The most interesting discoveries, however, were those made in the caves of Baoussé-Roussé, of which we have so often spoken. M. Rivière picked up the skeletons of two children, some thousand shells (Nassa neritea) artificially pierced, which had been used to deck their garments: Near an adult were other shells forming a necklace, a bracelet, an amulet, and a garter worn on the left leg; whilst on the head was a regular résille or net, not unlike that of the Spanish national costume, which net was made of small nerita shells and kept in place by bone pins.
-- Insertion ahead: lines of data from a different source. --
import Mathlib
import Summits.CriticalPhenomena.SAWScalingLimit.Theorems.SAWDefectDecoherenceDefectDecoherenceSsDressingPairs
import Summits.CriticalPhenomena.SAWScalingLimit.Theorems.SAWDefectDecoherenceDefectDecoherenceSsStarMassHarnack
import HarnessLib

/-!
# The size of the dressing from the return-loop bound
(helpers `ss_dirtyMass_le_cleanMass_of_loopBound`, `ss_cleanMass_le_mass`,
`ss_dirtyMass_le_of_loopBound`, `ss_norm_dressedDefect_le_of_loopBound` for the stub
`stub_dressedDefectDecay` of the line `sector-slaving`, crux `DefectDecoherence`,
stmt-CriticalPhenomena-8549)

Fix a simply connected `Λ`, an adjacent boundary root `a = s(u,w)` (`u ∉ Λ ∋ w`) and a `1`-deep
vertex `v` (so `v` and its three neighbours lie in `Λ`, and `w ≠ v`).  For a dart `y → v`
(`y ∈ star Λ v`) write
* `A_y = Σ_{ω : a → s(y,v), last vertex y, v ∉ ω} x_c^{ℓ(ω)+1}` — the CLEAN arrivals at `v` through
  `y → v` (`Σ_y A_y` is the clean arrival mass `A_0(v)`, the majorant of every `‖A_ξ(v)‖`);
* `R_y = Σ_{γ : a → s(y,v), last vertex y, v ∈ γ} x_c^{ℓ(γ)}` — the RETURN LOOPS at `(v,y)`
  (the dirty arrivals; `x_c Σ_y R_y = Ā_0(v) - A_0(v)` is the dirty mass of `…SsDressingPairs`);
* `Z_y = Σ_{γ : a → s(y,v)} x_c^{ℓ(γ)}` (`Σ_y Z_y = M(v)`, `har_mass_eq_sum_in`).

Under a bound `N` on the `x_c`-mass of the walks of every simply connected domain between two
boundary mid-edges at a common exterior vertex (the tip return-loop bound, a HYPOTHESIS here):
`R_y ≤ N · Σ_{q ≠ y} V(q;y)` (`har_returnLoop_le` at the tip `t := v`), where `V(q;y)`, the mass of
the via-`v` walks at the dart `(v,q)` avoiding `y`, is at most `A` of the third dart
(`har_viaT_avoiding_le_clean`); summing over the six ordered pairs of darts,
`Σ_y R_y ≤ 2N Σ_y A_y`, i.e. **dirty mass `≤ 2 x_c N ·` clean arrival mass**
(`ss_dirtyMass_le_cleanMass_of_loopBound`).  Unconditionally `A_y ≤ x_c Z_y`
(`har_clean_le_viaY`), so clean arrival mass `≤ x_c M(v)` (`ss_cleanMass_le_mass`), dirty mass
`≤ 2 x_c² N M(v)` (`ss_dirtyMass_le_of_loopBound`) and, by the pairing bound
`‖Ā_D - A_D‖ ≤ (√3/2)·(dirty mass)` (`ss_norm_dressedDefect_le`),
**`‖dressedDefect(v)‖ ≤ √3 x_c² N M(v)`** (`ss_norm_dressedDefect_le_of_loopBound`).

This is a SIZE bound only (`θ = 0`, constant `∝ N`): the rigorous form of "the loop-dressed
sub-population is an `N`-fraction of the mass".  The DECAY `DecayBound dressedDefect C θ`,
`θ > 3/4` (stub `stub_dressedDefectDecay`) is a decoherence statement for the loop-mass-reweighted
clean `D`-character and is the open content of the stub — nothing in this file supplies it.

Sources: H. Duminil-Copin, S. Smirnov, Ann. of Math. 175 (2012) (arXiv:1007.0575), §1–§2 (walks
between mid-edges, proof of Lemma 1); the line card `Lines/sector-slaving.md`.
-/

noncomputable section

open scoped BigOperators ComplexConjugate Classical
open Literature.Probability.LatticeModels Literature.Probability.RandomPlanarGeometry.SAW
open Summit.CriticalPhenomena.SAWScalingLimit.Theorems.DefectDecoherence.TipMartingale

namespace Summit.CriticalPhenomena.SAWScalingLimit.Theorems.DefectDecoherence.SectorSlaving

/-! ### Geometry of a `1`-deep vertex -/

section DeepOne

variable {Λ : Finset HexVertex} {u w v : HexVertex}

/-- A `1`-deep vertex lies in `Λ`. [folklore] -/
private theorem dlb_mem (hdeep : Deep Λ v 1) : v ∈ Λ :=
  hdeep v (by rw [dist_self]; exact zero_le_one)

/-- The neighbours of a `1`-deep vertex lie in `Λ` (adjacent centres are at distance
`1/√3 ≤ 1`). [folklore] -/
private theorem dlb_nbrs_mem (hdeep : Deep Λ v 1) : ∀ y, hexGraph.Adj v y → y ∈ Λ :=
  fun y hy => hdeep y (dist_hexCenter_le_one_of_adj hy.symm)

/-- At a `1`-deep vertex `v` (root `s(u,w)`, `u ∉ Λ`, `u ∼ w`) the root vertex `w` is not `v`
(else `u ∼ v` would lie in `Λ`). [folklore] -/
private theorem dlb_root_ne (hdeep : Deep Λ v 1) (huw : hexGraph.Adj u w) (hu : u ∉ Λ) :
    w ≠ v := by
  rintro rfl
  exact hu (hdeep u (dist_hexCenter_le_one_of_adj huw))

end DeepOne

/-! ### The dirty mass against the clean arrival mass -/

/-- **Registered helper `ss_dirtyMass_le_cleanMass_of_loopBound`: the dirty mass is an
`N`-fraction of the clean arrival mass.**  Under a bound `N ≥ 0` on the `x_c`-mass of the walks
of every simply connected domain between two boundary mid-edges at a common exterior vertex, at a
`1`-deep vertex `v` of a simply connected `Λ` with adjacent boundary root `s(u,w)` (`u ∉ Λ ∋ w`):
`Σ_{s ∼ v} Σ_{γ : a → s(s,v), last vertex s, v ∈ γ} x_c^{ℓ+1} ≤
2 x_c N · Σ_{s ∼ v} Σ_{ω : a → s(s,v), last vertex s, v ∉ ω} x_c^{ℓ+1}`
(return loops re-summed over their prefix at the tip `v`; the prefix, a via-`v` walk avoiding the
return dart, is a clean arrival through the third dart prolonged by `v`).  SIZE bound only
(`θ = 0`, constant `∝ N`); the decay of the dressed defect is the open content of the stub
`stub_dressedDefectDecay`. [folklore] -/
theorem ss_dirtyMass_le_cleanMass_of_loopBound : ∀ N : ℝ, 0 ≤ N → (∀ (Λ' : Finset HexVertex),
    hexDomainSimplyConnected Λ' → ∀ (t q s : HexVertex), t ∉ Λ' → q ∈ Λ' → s ∈ Λ' →
    hexGraph.Adj t q → hexGraph.Adj t s → q ≠ s →
    (∑ τ : HexMidEdgeSAW Λ' s(t, q) s(s, t), xc ^ τ.length) ≤ N) →
    ∀ (Λ : Finset HexVertex), hexDomainSimplyConnected Λ → ∀ (u w : HexVertex), hexGraph.Adj u w →
    u ∉ Λ → w ∈ Λ → ∀ v : HexVertex, Deep Λ v 1 →
    (∑ s ∈ star Λ v, ∑ γ : HexMidEdgeSAW Λ s(u, w) s(s, v),
        (if γ.verts.getLast? = some s ∧ v ∈ γ.verts then xc ^ (γ.length + 1) else 0 : ℝ)) ≤
      2 * xc * N * ∑ s ∈ star Λ v, ∑ γ : HexMidEdgeSAW Λ s(u, w) s(s, v),
        (if γ.verts.getLast? = some s ∧ v ∉ γ.verts then xc ^ (γ.length + 1) else 0 : ℝ) := by
  intro N hN0 hN Λ hΛ u w huw hu _ v hdeep
  have hvΛ : v ∈ Λ := dlb_mem hdeep
  have hΛv : ∀ y, hexGraph.Adj v y → y ∈ Λ := dlb_nbrs_mem hdeep
  have hwv : w ≠ v := dlb_root_ne hdeep huw hu
  -- dirty arrivals through a dart, with `v` counted, are `x_c ·` the return loops at that dart
  have hDR : ∀ y : HexVertex, (∑ γ : HexMidEdgeSAW Λ s(u, w) s(y, v),
      (if γ.verts.getLast? = some y ∧ v ∈ γ.verts then xc ^ (γ.length + 1) else 0 : ℝ)) =
      xc * ∑ γ : HexMidEdgeSAW Λ s(u, w) s(y, v),
        (if γ.verts.getLast? = some y ∧ v ∈ γ.verts then xc ^ γ.length else 0 : ℝ) := by
    intro y
    rw [Finset.mul_sum]
    refine Finset.sum_congr rfl fun γ _ => ?_
    split_ifs
    · rw [pow_succ, mul_comm]
    · rw [mul_zero]
  -- the three darts at `v`
  have hne : (hexGraph.neighborSet v).Nonempty :=
    Set.nonempty_of_ncard_ne_zero (by rw [card_neighborSet_hexGraph_holds v]; norm_num)
  obtain ⟨s₀, hvs₀⟩ := hne
  rw [SimpleGraph.mem_neighborSet] at hvs₀
  obtain ⟨n₁, n₂, n₃⟩ := tip_rot3_ne hvs₀
  have hstar := tip_star_eq hvs₀ hΛv
  set s₁ := rot3 v s₀ with hs₁
  set s₂ := rot3 v (rot3 v s₀) with hs₂
  have h0 : s₀ ∈ star Λ v := by rw [hstar]; simp
  have h1 : s₁ ∈ star Λ v := by rw [hstar]; simp
  have h2 : s₂ ∈ star Λ v := by rw [hstar]; simp
  have hcov : ∀ y ∈ star Λ v, y = s₀ ∨ y = s₁ ∨ y = s₂ := fun y hy => by
    simpa [hstar] using hy
  -- the quantities at the darts of `v`
  set A : HexVertex → ℝ := fun y => ∑ ω : HexMidEdgeSAW Λ s(u, w) s(y, v),
    (if ω.verts.getLast? = some y ∧ v ∉ ω.verts then xc ^ (ω.length + 1) else 0 : ℝ) with hA
  set R : HexVertex → ℝ := fun y => ∑ γ : HexMidEdgeSAW Λ s(u, w) s(y, v),
    (if γ.verts.getLast? = some y ∧ v ∈ γ.verts then xc ^ γ.length else 0 : ℝ) with hR
  set V : HexVertex → HexVertex → ℝ := fun q s => ∑ π : HexMidEdgeSAW Λ s(u, w) s(v, q),
    (if π.verts.getLast? = some v ∧ s ∉ π.verts then xc ^ π.length else 0 : ℝ) with hV
  -- a via-`v` walk at the dart `(v,q)` avoiding `s` came through the third dart
  have e10 : V s₁ s₀ ≤ A s₂ := har_viaT_avoiding_le_clean hu hvΛ hwv h1 fun y hy => by
    rcases hcov y hy with h | h | h <;> simp [h]
  have e20 : V s₂ s₀ ≤ A s₁ := har_viaT_avoiding_le_clean hu hvΛ hwv h2 fun y hy => by
    rcases hcov y hy with h | h | h <;> simp [h]
  have e01 : V s₀ s₁ ≤ A s₂ := har_viaT_avoiding_le_clean hu hvΛ hwv h0 fun y hy => by
    rcases hcov y hy with h | h | h <;> simp [h]
  have e21 : V s₂ s₁ ≤ A s₀ := har_viaT_avoiding_le_clean hu hvΛ hwv h2 fun y hy => by
    rcases hcov y hy with h | h | h <;> simp [h]
  have e02 : V s₀ s₂ ≤ A s₁ := har_viaT_avoiding_le_clean hu hvΛ hwv h0 fun y hy => by
    rcases hcov y hy with h | h | h <;> simp [h]
  have e12 : V s₁ s₂ ≤ A s₀ := har_viaT_avoiding_le_clean hu hvΛ hwv h1 fun y hy => by
    rcases hcov y hy with h | h | h <;> simp [h]
  -- the return loops under the loop bound, re-summed over their prefix
  have hR0 : R s₀ ≤ N * ∑ q ∈ star Λ v, (if q = s₀ then 0 else V q s₀) :=
    har_returnLoop_le hΛ huw hu hvΛ hwv h0 hN0 hN
  have hR1 : R s₁ ≤ N * ∑ q ∈ star Λ v, (if q = s₁ then 0 else V q s₁) :=
    har_returnLoop_le hΛ huw hu hvΛ hwv h1 hN0 hN
  have hR2 : R s₂ ≤ N * ∑ q ∈ star Λ v, (if q = s₂ then 0 else V q s₂) :=
    har_returnLoop_le hΛ huw hu hvΛ hwv h2 hN0 hN
  rw [hstar, har_sum_three n₁ n₂ n₃, if_neg n₁.symm, if_neg n₂.symm, if_pos rfl, zero_add] at hR0
  rw [hstar, har_sum_three n₁ n₂ n₃, if_neg n₁, if_neg n₃.symm, if_pos rfl, add_zero] at hR1
  rw [hstar, har_sum_three n₁ n₂ n₃, if_neg n₂, if_neg n₃, if_pos rfl, add_zero] at hR2
  have hsum : R s₀ + R s₁ + R s₂ ≤ 2 * N * (A s₀ + A s₁ + A s₂) := by
    have m0 : N * (V s₁ s₀ + V s₂ s₀) ≤ N * (A s₂ + A s₁) :=
      mul_le_mul_of_nonneg_left (add_le_add e10 e20) hN0
    have m1 : N * (V s₀ s₁ + V s₂ s₁) ≤ N * (A s₂ + A s₀) :=
      mul_le_mul_of_nonneg_left (add_le_add e01 e21) hN0
    have m2 : N * (V s₀ s₂ + V s₁ s₂) ≤ N * (A s₁ + A s₀) :=
      mul_le_mul_of_nonneg_left (add_le_add e02 e12) hN0
    linarith
  -- assemble over the star
  have key := mul_le_mul_of_nonneg_left hsum xc_pos.le
  rw [hstar, har_sum_three n₁ n₂ n₃, har_sum_three n₁ n₂ n₃, hDR s₀, hDR s₁, hDR s₂]
  linarith

/-- **Registered helper `ss_cleanMass_le_mass`: the clean arrival mass is at most `x_c M(v)`**
(unconditional, every configuration): a clean arrival at `v` through the dart `s → v`, `v` counted,
weighs `x_c` times a via-`s` walk at the mid-edge `{s,v}` (`har_clean_le_viaY`), and
`M(v) = Σ_{s ∼ v} Z(s(s,v))`. [folklore] -/
theorem ss_cleanMass_le_mass : ∀ (Λ : Finset HexVertex) (u w v : HexVertex),
    (∑ s ∈ star Λ v, ∑ γ : HexMidEdgeSAW Λ s(u, w) s(s, v),
        (if γ.verts.getLast? = some s ∧ v ∉ γ.verts then xc ^ (γ.length + 1) else 0 : ℝ)) ≤
      xc * mass Λ u w v := by
  intro Λ u w v
  rw [har_mass_eq_sum_in, Finset.mul_sum]
  refine Finset.sum_le_sum fun y _ => ?_
  refine (har_clean_le_viaY y).trans (mul_le_mul_of_nonneg_left ?_ xc_pos.le)
  refine Finset.sum_le_sum fun γ _ => ?_
  split_ifs
  · exact le_rfl
  · exact pow_nonneg xc_pos.le _

/-! ### The dirty mass and the dressed defect against the star mass -/

/-- **Registered helper `ss_dirtyMass_le_of_loopBound`: the dirty mass is an `N`-fraction of the
star mass.**  Under the loop bound `N ≥ 0`, at a `1`-deep vertex `v` of a simply connected `Λ`
with adjacent boundary root `s(u,w)` (`u ∉ Λ ∋ w`):
`Σ_{s ∼ v} Σ_{γ : a → s(s,v), last vertex s, v ∈ γ} x_c^{ℓ+1} ≤ 2 x_c² N · M(v)`.
SIZE bound only (`θ = 0`, constant `∝ N`); the decay is the open content of the stub
`stub_dressedDefectDecay`. [folklore] -/
theorem ss_dirtyMass_le_of_loopBound : ∀ N : ℝ, 0 ≤ N → (∀ (Λ' : Finset HexVertex),
    hexDomainSimplyConnected Λ' → ∀ (t q s : HexVertex), t ∉ Λ' → q ∈ Λ' → s ∈ Λ' →
    hexGraph.Adj t q → hexGraph.Adj t s → q ≠ s →
    (∑ τ : HexMidEdgeSAW Λ' s(t, q) s(s, t), xc ^ τ.length) ≤ N) →
    ∀ (Λ : Finset HexVertex), hexDomainSimplyConnected Λ → ∀ (u w : HexVertex), hexGraph.Adj u w →
    u ∉ Λ → w ∈ Λ → ∀ v : HexVertex, Deep Λ v 1 →
    (∑ s ∈ star Λ v, ∑ γ : HexMidEdgeSAW Λ s(u, w) s(s, v),
        (if γ.verts.getLast? = some s ∧ v ∈ γ.verts then xc ^ (γ.length + 1) else 0 : ℝ)) ≤
      2 * xc ^ 2 * N * mass Λ u w v := by
  intro N hN0 hN Λ hΛ u w huw hu hw v hdeep
  have h1 := ss_dirtyMass_le_cleanMass_of_loopBound N hN0 hN Λ hΛ u w huw hu hw v hdeep
  have h2 := ss_cleanMass_le_mass Λ u w v
  have h3 : 0 ≤ 2 * xc * N := mul_nonneg (mul_nonneg zero_le_two xc_pos.le) hN0
  calc _ ≤ _ := h1
    _ ≤ 2 * xc * N * (xc * mass Λ u w v) := mul_le_mul_of_nonneg_left h2 h3
    _ = 2 * xc ^ 2 * N * mass Λ u w v := by ring

/-- **Registered helper `ss_norm_dressedDefect_le_of_loopBound`: a-priori SIZE of the dressing
from the return-loop bound.**  Under a bound `N ≥ 0` on the `x_c`-mass of the walks of every
simply connected domain between two boundary mid-edges at a common exterior vertex (the tip
return-loop bound), at a `1`-deep vertex `v` of a simply connected `Λ` with adjacent boundary root
`s(u,w)` (`u ∉ Λ ∋ w`): `‖Ā_D(v) - A_D(v)‖ ≤ √3 x_c² N · M(v)` (`K = √3 x_c²`: the pairing factor
`√3/2`, twice `x_c N ·` clean arrival mass for the dirty mass, `x_c M` for the clean arrival
mass).  SIZE bound only (`θ = 0`, constant `∝ N`): the DECAY `DecayBound dressedDefect C θ` with
`θ > 3/4` is the open content of the stub `stub_dressedDefectDecay` and is NOT supplied here.
[folklore] -/
theorem ss_norm_dressedDefect_le_of_loopBound : ∀ N : ℝ, 0 ≤ N → (∀ (Λ' : Finset HexVertex),
    hexDomainSimplyConnected Λ' → ∀ (t q s : HexVertex), t ∉ Λ' → q ∈ Λ' → s ∈ Λ' →
    hexGraph.Adj t q → hexGraph.Adj t s → q ≠ s →
    (∑ τ : HexMidEdgeSAW Λ' s(t, q) s(s, t), xc ^ τ.length) ≤ N) →
    ∀ (Λ : Finset HexVertex), hexDomainSimplyConnected Λ → ∀ (u w : HexVertex), hexGraph.Adj u w →
    u ∉ Λ → w ∈ Λ → ∀ v : HexVertex, Deep Λ v 1 →
    ‖dressedDefect Λ u w v‖ ≤ Real.sqrt 3 * xc ^ 2 * N * mass Λ u w v := by
  intro N hN0 hN Λ hΛ u w huw hu hw v hdeep
  have h1 := ss_norm_dressedDefect_le Λ hΛ u w huw hu hw v hdeep
  have h2 := ss_dirtyMass_le_of_loopBound N hN0 hN Λ hΛ u w huw hu hw v hdeep
  calc ‖dressedDefect Λ u w v‖ ≤ _ := h1
    _ ≤ Real.sqrt 3 / 2 * (2 * xc ^ 2 * N * mass Λ u w v) :=
        mul_le_mul_of_nonneg_left h2 (by positivity)
    _ = Real.sqrt 3 * xc ^ 2 * N * mass Λ u w v := by ring

end Summit.CriticalPhenomena.SAWScalingLimit.Theorems.DefectDecoherence.SectorSlaving

end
We must also mention amongst favorite ornaments beads made of jet and of very fine ochreous clay dried in the sun, of calcareous crystalline rock, and of grayish schist, and in other places of beads of amber or of hyaline quartz, the brightness of which attracted the attention. At the station of Menieux (Charente) with flints of a type to which it is usual to give the names of Moustérien or Solutréen, excavations have yielded numerous carefully polished balls of calx, varying in diameter from one to two inches. If there had been any doubts as to their use, those doubts would have been removed by the discovery at Laugerie-Basse of a fragment of the shoulder-blade of a reindeer on which was engraved the figure of a woman wearing round her neck a necklace of clumsy round balls. Other yet stranger ornaments have been found, for which what we have said about the cannibalism of early man should have prepared the reader. Our ancestors of the Stone age adorned themselves with necklaces of human teeth, and two skeletons have been dug out wearing round their necks this token of their victories. M. de Baye possesses in his collection some round pieces of skull pierced with holes ([Fig. 28]), and at the meeting of the American Association in 1886, at Ann Arbor (Michigan) were presented some ornaments made of human bones from a mound in Ohio.
In taking from the gangue in which it was imbedded a skull from the megalithic monument of Vauréal, Pruner Bey noticed a fragment of a human shoulder blade pierced with an incision in which was fixed a little rounded piece of bone. This style of ornament seems to have remained in use for many centuries, for M. Nicaise has lately discovered at Moulin d’Oyes (Marne) a necklace made of calx balls, shells, and pendants cut out of the scales of unio shells. On this necklace hung a round piece of human cranium, and in the Gallic cemetery at Varille, the exterior lamina of a human lumbar vertebra was fastened to a necklace made of coral beads.